■ What is being asked ■
Once you reach the line containing "(Fin 3) → ℝ), ∀" in the entries below, write out that line and each one after it down to the line containing "theorem stub_powerContinuity : ∀", exactly and with nothing added.

■ Collected data ■
-- Opening Marker --

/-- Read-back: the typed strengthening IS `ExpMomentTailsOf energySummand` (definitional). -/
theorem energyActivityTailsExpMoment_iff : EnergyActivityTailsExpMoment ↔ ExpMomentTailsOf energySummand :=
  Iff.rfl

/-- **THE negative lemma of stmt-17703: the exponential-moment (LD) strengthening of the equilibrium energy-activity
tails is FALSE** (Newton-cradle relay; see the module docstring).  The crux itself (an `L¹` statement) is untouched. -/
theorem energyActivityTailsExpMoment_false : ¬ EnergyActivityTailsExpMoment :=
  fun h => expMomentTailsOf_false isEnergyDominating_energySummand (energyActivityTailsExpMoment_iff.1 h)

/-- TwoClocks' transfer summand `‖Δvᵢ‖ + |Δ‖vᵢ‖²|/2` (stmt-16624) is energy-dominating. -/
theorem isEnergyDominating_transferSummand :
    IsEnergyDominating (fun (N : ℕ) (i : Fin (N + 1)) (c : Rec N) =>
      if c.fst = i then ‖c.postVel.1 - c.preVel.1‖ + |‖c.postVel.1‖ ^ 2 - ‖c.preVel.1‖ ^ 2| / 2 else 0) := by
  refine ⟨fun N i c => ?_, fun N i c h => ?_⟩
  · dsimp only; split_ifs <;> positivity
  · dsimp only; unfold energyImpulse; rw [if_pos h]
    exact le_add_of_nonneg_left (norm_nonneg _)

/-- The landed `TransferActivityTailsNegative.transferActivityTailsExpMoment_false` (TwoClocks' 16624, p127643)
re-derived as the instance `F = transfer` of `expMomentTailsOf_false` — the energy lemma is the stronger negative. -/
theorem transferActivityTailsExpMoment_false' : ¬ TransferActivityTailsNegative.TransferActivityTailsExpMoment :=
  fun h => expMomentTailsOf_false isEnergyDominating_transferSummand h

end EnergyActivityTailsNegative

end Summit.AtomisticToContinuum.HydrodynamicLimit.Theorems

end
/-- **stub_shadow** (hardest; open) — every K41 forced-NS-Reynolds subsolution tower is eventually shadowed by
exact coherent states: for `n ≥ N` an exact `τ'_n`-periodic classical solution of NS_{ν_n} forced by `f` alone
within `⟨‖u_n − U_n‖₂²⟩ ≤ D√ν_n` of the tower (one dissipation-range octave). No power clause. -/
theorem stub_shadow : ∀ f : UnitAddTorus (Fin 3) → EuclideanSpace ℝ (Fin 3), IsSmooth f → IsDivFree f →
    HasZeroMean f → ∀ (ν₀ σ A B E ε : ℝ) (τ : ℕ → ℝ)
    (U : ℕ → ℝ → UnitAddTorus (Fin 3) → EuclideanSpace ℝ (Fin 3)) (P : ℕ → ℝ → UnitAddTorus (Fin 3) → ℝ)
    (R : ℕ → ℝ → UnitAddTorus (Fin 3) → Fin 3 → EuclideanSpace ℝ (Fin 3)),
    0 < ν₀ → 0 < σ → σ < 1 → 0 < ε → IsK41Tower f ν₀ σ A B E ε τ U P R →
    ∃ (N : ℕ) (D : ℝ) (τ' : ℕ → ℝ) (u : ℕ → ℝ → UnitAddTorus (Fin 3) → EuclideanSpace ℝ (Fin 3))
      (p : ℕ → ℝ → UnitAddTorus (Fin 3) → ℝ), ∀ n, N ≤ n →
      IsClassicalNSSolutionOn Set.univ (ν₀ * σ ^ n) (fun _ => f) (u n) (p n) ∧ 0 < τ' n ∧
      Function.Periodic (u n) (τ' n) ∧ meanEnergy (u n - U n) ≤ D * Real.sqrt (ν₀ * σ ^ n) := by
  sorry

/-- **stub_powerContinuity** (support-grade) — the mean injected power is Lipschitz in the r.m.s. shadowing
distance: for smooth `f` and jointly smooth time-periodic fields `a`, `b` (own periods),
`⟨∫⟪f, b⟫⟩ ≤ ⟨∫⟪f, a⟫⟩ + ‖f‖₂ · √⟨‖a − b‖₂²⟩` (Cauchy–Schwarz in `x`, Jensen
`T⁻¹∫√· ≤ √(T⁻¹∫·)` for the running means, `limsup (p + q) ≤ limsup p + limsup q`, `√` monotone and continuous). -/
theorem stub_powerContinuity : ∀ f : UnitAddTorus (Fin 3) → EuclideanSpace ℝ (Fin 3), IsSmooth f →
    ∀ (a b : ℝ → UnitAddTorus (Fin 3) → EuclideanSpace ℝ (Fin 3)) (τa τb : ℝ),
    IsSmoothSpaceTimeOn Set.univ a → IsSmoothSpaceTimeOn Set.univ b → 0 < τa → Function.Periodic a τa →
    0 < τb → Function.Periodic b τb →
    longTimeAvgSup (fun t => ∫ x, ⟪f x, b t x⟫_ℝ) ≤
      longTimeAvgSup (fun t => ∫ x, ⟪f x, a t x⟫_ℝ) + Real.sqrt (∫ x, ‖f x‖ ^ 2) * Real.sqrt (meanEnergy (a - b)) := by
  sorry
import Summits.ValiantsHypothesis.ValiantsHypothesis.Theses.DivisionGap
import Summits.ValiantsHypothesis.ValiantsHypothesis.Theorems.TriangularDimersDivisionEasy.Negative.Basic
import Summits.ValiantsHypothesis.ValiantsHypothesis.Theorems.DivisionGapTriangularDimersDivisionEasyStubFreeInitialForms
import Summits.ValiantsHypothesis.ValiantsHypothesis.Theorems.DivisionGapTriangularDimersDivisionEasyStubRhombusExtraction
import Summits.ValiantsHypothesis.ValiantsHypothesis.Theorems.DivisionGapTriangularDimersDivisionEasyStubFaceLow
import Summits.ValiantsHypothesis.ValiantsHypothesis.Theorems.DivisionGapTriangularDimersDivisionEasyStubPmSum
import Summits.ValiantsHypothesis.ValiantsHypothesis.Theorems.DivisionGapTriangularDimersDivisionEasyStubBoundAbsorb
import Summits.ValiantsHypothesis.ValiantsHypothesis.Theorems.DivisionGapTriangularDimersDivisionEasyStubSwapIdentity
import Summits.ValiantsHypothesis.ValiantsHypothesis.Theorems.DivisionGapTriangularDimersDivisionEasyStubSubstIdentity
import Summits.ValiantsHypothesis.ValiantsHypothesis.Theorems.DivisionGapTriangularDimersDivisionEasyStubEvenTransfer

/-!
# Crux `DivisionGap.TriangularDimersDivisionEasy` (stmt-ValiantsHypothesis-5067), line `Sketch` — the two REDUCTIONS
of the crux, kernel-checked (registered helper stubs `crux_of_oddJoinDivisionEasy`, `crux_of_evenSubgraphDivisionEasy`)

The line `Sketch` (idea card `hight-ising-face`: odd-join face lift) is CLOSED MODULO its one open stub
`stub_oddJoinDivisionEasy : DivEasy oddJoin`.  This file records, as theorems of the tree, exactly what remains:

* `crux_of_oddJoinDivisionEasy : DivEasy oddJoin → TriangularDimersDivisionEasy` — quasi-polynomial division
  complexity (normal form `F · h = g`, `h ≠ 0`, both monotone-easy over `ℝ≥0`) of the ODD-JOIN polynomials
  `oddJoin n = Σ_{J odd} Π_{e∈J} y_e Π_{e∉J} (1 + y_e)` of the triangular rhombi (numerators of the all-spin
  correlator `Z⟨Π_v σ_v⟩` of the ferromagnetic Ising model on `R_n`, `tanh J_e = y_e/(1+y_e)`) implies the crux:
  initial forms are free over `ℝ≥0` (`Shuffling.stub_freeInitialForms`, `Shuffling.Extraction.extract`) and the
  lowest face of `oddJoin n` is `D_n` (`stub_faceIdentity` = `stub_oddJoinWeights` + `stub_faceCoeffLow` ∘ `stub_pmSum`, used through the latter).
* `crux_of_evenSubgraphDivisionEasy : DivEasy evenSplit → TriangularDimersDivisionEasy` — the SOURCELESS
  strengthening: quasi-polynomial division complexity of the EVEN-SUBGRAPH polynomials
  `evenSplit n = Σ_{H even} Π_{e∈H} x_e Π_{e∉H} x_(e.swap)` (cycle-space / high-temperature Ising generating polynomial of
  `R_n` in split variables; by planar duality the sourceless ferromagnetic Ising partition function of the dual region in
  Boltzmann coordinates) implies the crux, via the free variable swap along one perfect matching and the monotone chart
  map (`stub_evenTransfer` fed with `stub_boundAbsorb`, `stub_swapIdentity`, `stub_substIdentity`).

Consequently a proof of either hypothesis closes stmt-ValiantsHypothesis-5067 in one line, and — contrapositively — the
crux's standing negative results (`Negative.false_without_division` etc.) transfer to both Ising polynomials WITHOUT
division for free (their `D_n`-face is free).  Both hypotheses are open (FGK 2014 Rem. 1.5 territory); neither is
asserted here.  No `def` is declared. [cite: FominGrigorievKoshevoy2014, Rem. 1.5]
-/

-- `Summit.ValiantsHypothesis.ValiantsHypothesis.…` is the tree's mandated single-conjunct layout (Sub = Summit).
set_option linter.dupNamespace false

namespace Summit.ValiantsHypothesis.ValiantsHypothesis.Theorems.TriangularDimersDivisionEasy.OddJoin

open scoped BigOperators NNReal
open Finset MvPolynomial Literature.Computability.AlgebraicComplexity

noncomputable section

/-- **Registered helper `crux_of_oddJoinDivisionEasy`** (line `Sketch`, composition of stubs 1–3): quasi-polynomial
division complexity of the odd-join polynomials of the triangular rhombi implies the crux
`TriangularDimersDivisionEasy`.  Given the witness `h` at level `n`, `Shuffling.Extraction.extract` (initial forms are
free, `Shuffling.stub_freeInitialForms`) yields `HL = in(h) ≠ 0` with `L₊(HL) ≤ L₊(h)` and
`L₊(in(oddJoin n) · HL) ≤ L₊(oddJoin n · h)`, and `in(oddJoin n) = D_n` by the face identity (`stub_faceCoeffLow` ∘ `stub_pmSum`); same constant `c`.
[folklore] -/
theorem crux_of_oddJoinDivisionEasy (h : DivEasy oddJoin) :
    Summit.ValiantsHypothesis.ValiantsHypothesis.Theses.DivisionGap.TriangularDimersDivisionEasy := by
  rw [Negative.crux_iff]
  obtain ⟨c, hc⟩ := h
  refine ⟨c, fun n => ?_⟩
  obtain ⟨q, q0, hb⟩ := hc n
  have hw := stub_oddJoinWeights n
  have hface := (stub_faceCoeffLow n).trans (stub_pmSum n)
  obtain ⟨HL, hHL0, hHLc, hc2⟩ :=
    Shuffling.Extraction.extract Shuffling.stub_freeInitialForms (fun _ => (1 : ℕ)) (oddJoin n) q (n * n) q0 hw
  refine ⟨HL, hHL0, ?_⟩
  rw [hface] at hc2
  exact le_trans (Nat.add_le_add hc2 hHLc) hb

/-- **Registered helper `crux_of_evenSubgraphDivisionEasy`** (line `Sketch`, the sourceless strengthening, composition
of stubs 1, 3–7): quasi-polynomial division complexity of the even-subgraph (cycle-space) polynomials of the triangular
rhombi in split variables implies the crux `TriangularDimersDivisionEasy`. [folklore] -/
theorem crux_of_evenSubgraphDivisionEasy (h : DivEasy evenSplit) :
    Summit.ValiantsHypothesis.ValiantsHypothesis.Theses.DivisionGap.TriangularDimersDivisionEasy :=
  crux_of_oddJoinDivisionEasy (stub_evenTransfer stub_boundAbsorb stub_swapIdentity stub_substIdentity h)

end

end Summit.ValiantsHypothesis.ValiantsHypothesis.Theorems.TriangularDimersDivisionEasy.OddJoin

-- Closing Marker --

■ Exercise result ■
      (p : ℕ → ℝ → UnitAddTorus (Fin 3) → ℝ), ∀ n, N ≤ n →
      IsClassicalNSSolutionOn Set.univ (ν₀ * σ ^ n) (fun _ => f) (u n) (p n) ∧ 0 < τ' n ∧
      Function.Periodic (u n) (τ' n) ∧ meanEnergy (u n - U n) ≤ D * Real.sqrt (ν₀ * σ ^ n) := by
  sorry

/-- **stub_powerContinuity** (support-grade) — the mean injected power is Lipschitz in the r.m.s. shadowing
distance: for smooth `f` and jointly smooth time-periodic fields `a`, `b` (own periods),
`⟨∫⟪f, b⟫⟩ ≤ ⟨∫⟪f, a⟫⟩ + ‖f‖₂ · √⟨‖a − b‖₂²⟩` (Cauchy–Schwarz in `x`, Jensen
`T⁻¹∫√· ≤ √(T⁻¹∫·)` for the running means, `limsup (p + q) ≤ limsup p + limsup q`, `√` monotone and continuous). -/
theorem stub_powerContinuity : ∀ f : UnitAddTorus (Fin 3) → EuclideanSpace ℝ (Fin 3), IsSmooth f →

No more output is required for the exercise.